[Extracted data entries]
import Mathlib
import HarnessLib
import Summits.NavierStokesRegularity.NavierStokesRegularity.Theorems.PoloidalWindowDoorLrcModEntireTwistingTHFlatRidgeCubic
import Summits.NavierStokesRegularity.NavierStokesRegularity.Theorems.PoloidalWindowDoorLrcModEntireTwistingTHFlatTaylor
import Summits.NavierStokesRegularity.NavierStokesRegularity.Theorems.PoloidalWindowDoorLrcModEntireTwistingTHFlatAssembly

/-!
# Item `LrcModEntire` (stmt-NavierStokesRegularity-20428), registry twist_split v8 — THE FLAT LEVER FROM THE BINDER of `stub_T2bFlat` (memo `Cruxes/LrcModEntire/T2B-g15.md` §17c)
LEAD of item 20428 ns-poloidal-K2-p3 g15 (`--supports stmt-NavierStokesRegularity-20428 --as helper`).  The flat twin of `…TwistingTHRidgeChain.quasiconvexOn_sq_nuZ_of_T2bData` (κ > 0, LEAD g14):
ONE invocation from the clauses of the registered stub `stub_T2bFlat` (class package, global bilinear (TH) `hTH`, Peakless `hpk`, hot-spot normalisation, `hcrit`, «empty planar interior»
`hproper`, the sign `σ` with `σN = |N|`, and the FLAT ridge law «`D²(σv₂(−1,·))(y)[e₀,e₀] + [e₁,e₁] = 0` at every hot point of `P₀`») together with the data of a hot arc in a tube chart
(as in the κ > 0 chain: `γ, ν`, chart `e`, cold lateral sides at time −1) and UNIFORM QUARTIC DATA along the arc (the forms `Q_s(n,z) = −D⁴(σv₂(−1,·))(γ s)[(nν(s)+ze₂)⁴]/24` uniformly
definite, their minima `m(s) = min_η Q_s(η,1)` attained within `|η| ≤ K`, `|m| ≤ Mb`, a fifth-derivative bound `C₅` of the signed slice and a thin tube `64(C₅/24)r ≤ λ`):
* `quasiconcaveOn_quarticCoeff_of_flatData` — **`m` is quasiconcave on the parameter interval.**  Chain: flat jets at every hot point (`…HotPointPins`/`hcrit`, `…FlatRidgeJet.hessian_eq_zero_of_flatHotPoint`,
  `…FlatRidgeCubic.cubic_eq_zero_of_flatHotPoint`) ⇒ (F-H′) `…FlatTaylor.quarticRidgeExpansion_of_flatJets` ⇒ `…FlatAssembly.quasiconcaveOn_quarticCoeff_of_peakless` ((Q1)+(LL)+(F-i′)+(F-ii)).
WHAT THIS IS NOT: not a claim about Navier–Stokes regularity and not a proof of `stub_T2bFlat` — the κ-free lever at binder level; the flat cell stays OPEN (bears_on LADDER-NS N0, item 20428 /
crux 19708; OPEN, ⟨27893⟩ OPEN).
-/

noncomputable section

set_option linter.style.longLine false
-- the summit and its single sub-problem share the name (CONVENTIONS §1), as in every Theorems file
set_option linter.dupNamespace false

namespace Summit.NavierStokesRegularity.NavierStokesRegularity.Theorems.PoloidalWindowDoorLrcModEntireTwistingTHFlatChain

open Set Function Filter Topology Metric
open scoped RealInnerProductSpace InnerProductSpace ContDiff
open Literature.Analysis Literature.Analysis.FluidPDE Literature.Analysis.UnboundedOperators
open Summit.NavierStokesRegularity.NavierStokesRegularity.Theorems
open Summit.NavierStokesRegularity.NavierStokesRegularity.Theorems.LocalSineTubeDoorProfileAlignedWindowRigidityAncient
open Summit.NavierStokesRegularity.NavierStokesRegularity.Theorems.PoloidalWindowDoorLrcModEntireTwistingTHFlatRidgeJet
open Summit.NavierStokesRegularity.NavierStokesRegularity.Theorems.PoloidalWindowDoorLrcModEntireTwistingTHFlatRidgeCubic
open Summit.NavierStokesRegularity.NavierStokesRegularity.Theorems.PoloidalWindowDoorLrcModEntireTwistingTHFlatTaylor
open Summit.NavierStokesRegularity.NavierStokesRegularity.Theorems.PoloidalWindowDoorLrcModEntireTwistingTHFlatAssembly

variable {C : ℝ} {v : ℝ → EuclideanSpace ℝ (Fin 3) → EuclideanSpace ℝ (Fin 3)}

/-- **THE QUARTIC DEFICIT COEFFICIENT IS QUASICONCAVE ALONG A FLAT HOT ARC — from the binder of `stub_T2bFlat`.**  See the module docstring. -/
theorem quasiconcaveOn_quarticCoeff_of_flatData (hdec : HasTypeITimeDecay C v) (hcont : ContinuousOn (uncurry v) (Iio (0 : ℝ) ×ˢ univ))
    (hmild : ∀ s t : ℝ, s < t → t < 0 → ∀ x, v t x = heatExtension (v s) (t - s) x - oseenDuhamel 1 s v v t x)
    (hdiv : ∀ t < 0, VectorCalculus.IsDivFree (v t))
    (hTH : ∀ t < 0, ∀ x x' : EuclideanSpace ℝ (Fin 3), x 2 = x' 2 → ∀ b c : Fin 3, b ≠ 2 → c ≠ 2 →
      fderiv ℝ (v t) x (EuclideanSpace.single 2 1) b * fderiv ℝ (v t) x' (EuclideanSpace.single c 1) 2 =
        fderiv ℝ (v t) x' (EuclideanSpace.single 2 1) c * fderiv ℝ (v t) x (EuclideanSpace.single b 1) 2)
    (hpk : ∀ (s z₀ σ M : ℝ) (K O : Set (EuclideanSpace ℝ (Fin 3))), s < 0 →
      ((σ = 1 ∨ σ = -1) ∧ IsCompact K ∧ K.Nonempty ∧ (∀ y ∈ K, y 2 = z₀ ∧ σ * v s y 2 = M) ∧
        IsOpen O ∧ K ⊆ O ∧ (∀ y ∈ O, y 2 = z₀ → σ * v s y 2 ≤ M) ∧
        (∀ y ∈ O, y 2 = z₀ → σ * v s y 2 = M → y ∈ K)) → False)
    (hcrit : ∀ y ∈ {y : EuclideanSpace ℝ (Fin 3) | y 2 = 0 ∧ v (-1) y 2 = v (-1) 0 2}, fderiv ℝ (fun x => v (-1) x 2) y = 0)
    (hne : v (-1) 0 2 ≠ 0) (hhot : ∀ t < 0, ∀ x, Real.sqrt (-t) * |v t x 2| ≤ |v (-1) 0 2|)
    (hproper : ∀ y ∈ {y : EuclideanSpace ℝ (Fin 3) | y 2 = 0 ∧ v (-1) y 2 = v (-1) 0 2}, ∀ r : ℝ, 0 < r →
      ∃ y' : EuclideanSpace ℝ (Fin 3), y' 2 = 0 ∧ dist y' y < r ∧ v (-1) y' 2 ≠ v (-1) 0 2)
    {σ : ℝ} (hσ : σ = 1 ∨ σ = -1) (hσN : σ * v (-1) 0 2 = |v (-1) 0 2|)
    (hflatlaw : ∀ y : EuclideanSpace ℝ (Fin 3), y 2 = 0 → v (-1) y 2 = v (-1) 0 2 →
      fderiv ℝ (fderiv ℝ (fun x => σ * v (-1) x 2)) y (EuclideanSpace.single 0 1) (EuclideanSpace.single 0 1) +
        fderiv ℝ (fderiv ℝ (fun x => σ * v (-1) x 2)) y (EuclideanSpace.single 1 1) (EuclideanSpace.single 1 1) = 0)
    {C₅ : ℝ} (hC₅ : ∀ x, ‖iteratedFDeriv ℝ 5 (fun x => σ * v (-1) x 2) x‖ ≤ C₅)
    (e : OpenPartialHomeomorph (ℝ × ℝ) (ℝ × ℝ)) {a₁ a₂ r : ℝ} (ha : a₁ ≤ a₂) (hr : 0 < r) (hsrc : Icc a₁ a₂ ×ˢ Icc (-r) r ⊆ e.source)
    {P : ℝ → ℝ × ℝ → EuclideanSpace ℝ (Fin 3)} (hP : ∀ z₀ q, P z₀ q = WithLp.toLp 2 ![q.1, q.2, z₀])
    {γ ν : ℝ → EuclideanSpace ℝ (Fin 3)} (hγν : ∀ s ∈ Icc a₁ a₂, ∀ n z : ℝ, P z (e (s, n)) = γ s + n • ν s + z • EuclideanSpace.single 2 1)
    (hν : ∀ s ∈ Icc a₁ a₂, ‖ν s‖ ≤ 1) (hγhot : ∀ s ∈ Icc a₁ a₂, γ s 2 = 0 ∧ v (-1) (γ s) 2 = v (-1) 0 2)
    (hlat0 : ∀ a ∈ Icc a₁ a₂, ∀ n : ℝ, (n = r ∨ n = -r) → σ * v (-1) (P 0 (e (a, n))) 2 < σ * v (-1) 0 2)
    {Q : ℝ → ℝ → ℝ → ℝ} (hQ : ∀ s ∈ Icc a₁ a₂, ∀ n z : ℝ,
      Q s n z = -(1 / 24) * iteratedFDeriv ℝ 4 (fun x => σ * v (-1) x 2) (γ s) (fun _ => n • ν s + z • EuclideanSpace.single 2 1))
    {m η₀ : ℝ → ℝ} {lam K Mb : ℝ} (hlam : 0 < lam) (hK : 0 ≤ K) (hthin : 64 * (C₅ / 24) * r ≤ lam)
    (hdef : ∀ s ∈ Icc a₁ a₂, ∀ n z : ℝ, lam * (n ^ 4 + z ^ 4) ≤ Q s n z)
    (hmin : ∀ s ∈ Icc a₁ a₂, ∀ η : ℝ, m s ≤ Q s η 1) (hη₀ : ∀ s ∈ Icc a₁ a₂, Q s (η₀ s) 1 = m s)
    (hη₀K : ∀ s ∈ Icc a₁ a₂, |η₀ s| ≤ K) (hMb : ∀ s ∈ Icc a₁ a₂, |m s| ≤ Mb) :
    QuasiconcaveOn ℝ (Icc a₁ a₂) m := by
  have h1 : (-1 : ℝ) < 0 := by norm_num
  -- the signed slice is smooth
  have hslice_an : AnalyticOnNhd ℝ (v (-1)) univ := analyticOnNhd_slice hcont (bdd_of_hasTypeITimeDecay hdec) hmild h1
  have hslice : ContDiff ℝ ∞ (v (-1)) := contDiffOn_univ.1 hslice_an.contDiffOn_of_completeSpace
  set f : EuclideanSpace ℝ (Fin 3) → ℝ := fun x => σ * v (-1) x 2 with hfdef
  have hf : ContDiff ℝ ∞ f := contDiff_const.mul ((EuclideanSpace.proj (𝕜 := ℝ) (2 : Fin 3)).contDiff.comp hslice)
  have hC0 : 0 ≤ C₅ := (norm_nonneg _).trans (hC₅ 0)
  have he2 : ‖(EuclideanSpace.single 2 (1 : ℝ) : EuclideanSpace ℝ (Fin 3))‖ ≤ 1 := by simp
  -- the expansion at every point of the arc
  have hexp : ∀ s ∈ Icc a₁ a₂, ∀ n z : ℝ, |σ * v (-1) (P z (e (s, n))) 2 - (σ * v (-1) 0 2 - Q s n z)| ≤ C₅ / 24 * (|n| + |z|) ^ 5 := by
    intro s hs n z
    obtain ⟨hy0, hy⟩ := hγhot s hs
    -- flat jets at the hot point `γ s`
    have hg1 : fderiv ℝ f (γ s) = 0 := by
      have h0 := hcrit (γ s) ⟨hy0, hy⟩
      have hd : DifferentiableAt ℝ (fun x => v (-1) x 2) (γ s) :=
        ((EuclideanSpace.proj (𝕜 := ℝ) (2 : Fin 3)).differentiableAt).comp _ ((hslice.differentiable (by simp)) _)
      rw [hfdef, fderiv_const_mul hd, h0, smul_zero]
    have hg2 : ∀ w, fderiv ℝ (fderiv ℝ f) (γ s) w w = 0 := fun w =>
      hessian_eq_zero_of_flatHotPoint hdec hcont hmild hdiv hTH hne hhot hproper hσN hy0 hy (hflatlaw _ hy0 hy) w w
    have hg3 : ∀ w, fderiv ℝ (fderiv ℝ (fun x => fderiv ℝ f x w)) (γ s) w w = 0 := fun w =>
      cubic_eq_zero_of_flatHotPoint hdec hcont hmild hdiv hTH hne hhot hproper hσN hy0 hy (hflatlaw _ hy0 hy) w
    have h := quarticRidgeExpansion_of_flatJets hf hC₅ hg1 hg2 hg3 (hν s hs) he2 (Q := Q s) (hQ s hs) n z
    rw [hγν s hs n z]
    have ef : f (γ s) = σ * v (-1) 0 2 := by rw [hfdef]; simp only; rw [hy]
    rw [← ef]
    exact h
  -- the central value of the tube at height 0
  have hmid0 : ∀ a ∈ Icc a₁ a₂, σ * v (-1) (P 0 (e (a, 0))) 2 = σ * v (-1) 0 2 := by
    intro a ha'
    rw [hγν a ha' 0 0, zero_smul, zero_smul, add_zero, add_zero, (hγhot a ha').2]
  have hhom : ∀ s ∈ Icc a₁ a₂, ∀ η t : ℝ, Q s (η * t) t = t ^ 4 * Q s η 1 := fun s hs η t =>
    quartic_homogeneous f (γ s) (ν s) (EuclideanSpace.single 2 1) (hQ s hs) η t
  exact quasiconcaveOn_quarticCoeff_of_peakless hpk hcont hσ e ha hr hsrc hP hlat0 hmid0 hlam (by positivity) hK hthin hhom hdef hmin hη₀ hη₀K hMb hexp

end Summit.NavierStokesRegularity.NavierStokesRegularity.Theorems.PoloidalWindowDoorLrcModEntireTwistingTHFlatChain

end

_Goal of the exercise_
Exactly as written, repeat each line from the beginning of the data above to the line containing "definite, their minima", inclusive.

_Output for this exercise_
import Mathlib
import HarnessLib
import Summits.NavierStokesRegularity.NavierStokesRegularity.Theorems.PoloidalWindowDoorLrcModEntireTwistingTHFlatRidgeCubic
import Summits.NavierStokesRegularity.NavierStokesRegularity.Theorems.PoloidalWindowDoorLrcModEntireTwistingTHFlatTaylor
import Summits.NavierStokesRegularity.NavierStokesRegularity.Theorems.PoloidalWindowDoorLrcModEntireTwistingTHFlatAssembly

/-!
# Item `LrcModEntire` (stmt-NavierStokesRegularity-20428), registry twist_split v8 — THE FLAT LEVER FROM THE BINDER of `stub_T2bFlat` (memo `Cruxes/LrcModEntire/T2B-g15.md` §17c)
LEAD of item 20428 ns-poloidal-K2-p3 g15 (`--supports stmt-NavierStokesRegularity-20428 --as helper`).  The flat twin of `…TwistingTHRidgeChain.quasiconvexOn_sq_nuZ_of_T2bData` (κ > 0, LEAD g14):
ONE invocation from the clauses of the registered stub `stub_T2bFlat` (class package, global bilinear (TH) `hTH`, Peakless `hpk`, hot-spot normalisation, `hcrit`, «empty planar interior»
`hproper`, the sign `σ` with `σN = |N|`, and the FLAT ridge law «`D²(σv₂(−1,·))(y)[e₀,e₀] + [e₁,e₁] = 0` at every hot point of `P₀`») together with the data of a hot arc in a tube chart
(as in the κ > 0 chain: `γ, ν`, chart `e`, cold lateral sides at time −1) and UNIFORM QUARTIC DATA along the arc (the forms `Q_s(n,z) = −D⁴(σv₂(−1,·))(γ s)[(nν(s)+ze₂)⁴]/24` uniformly
definite, their minima `m(s) = min_η Q_s(η,1)` attained within `|η| ≤ K`, `|m| ≤ Mb`, a fifth-derivative bound `C₅` of the signed slice and a thin tube `64(C₅/24)r ≤ λ`):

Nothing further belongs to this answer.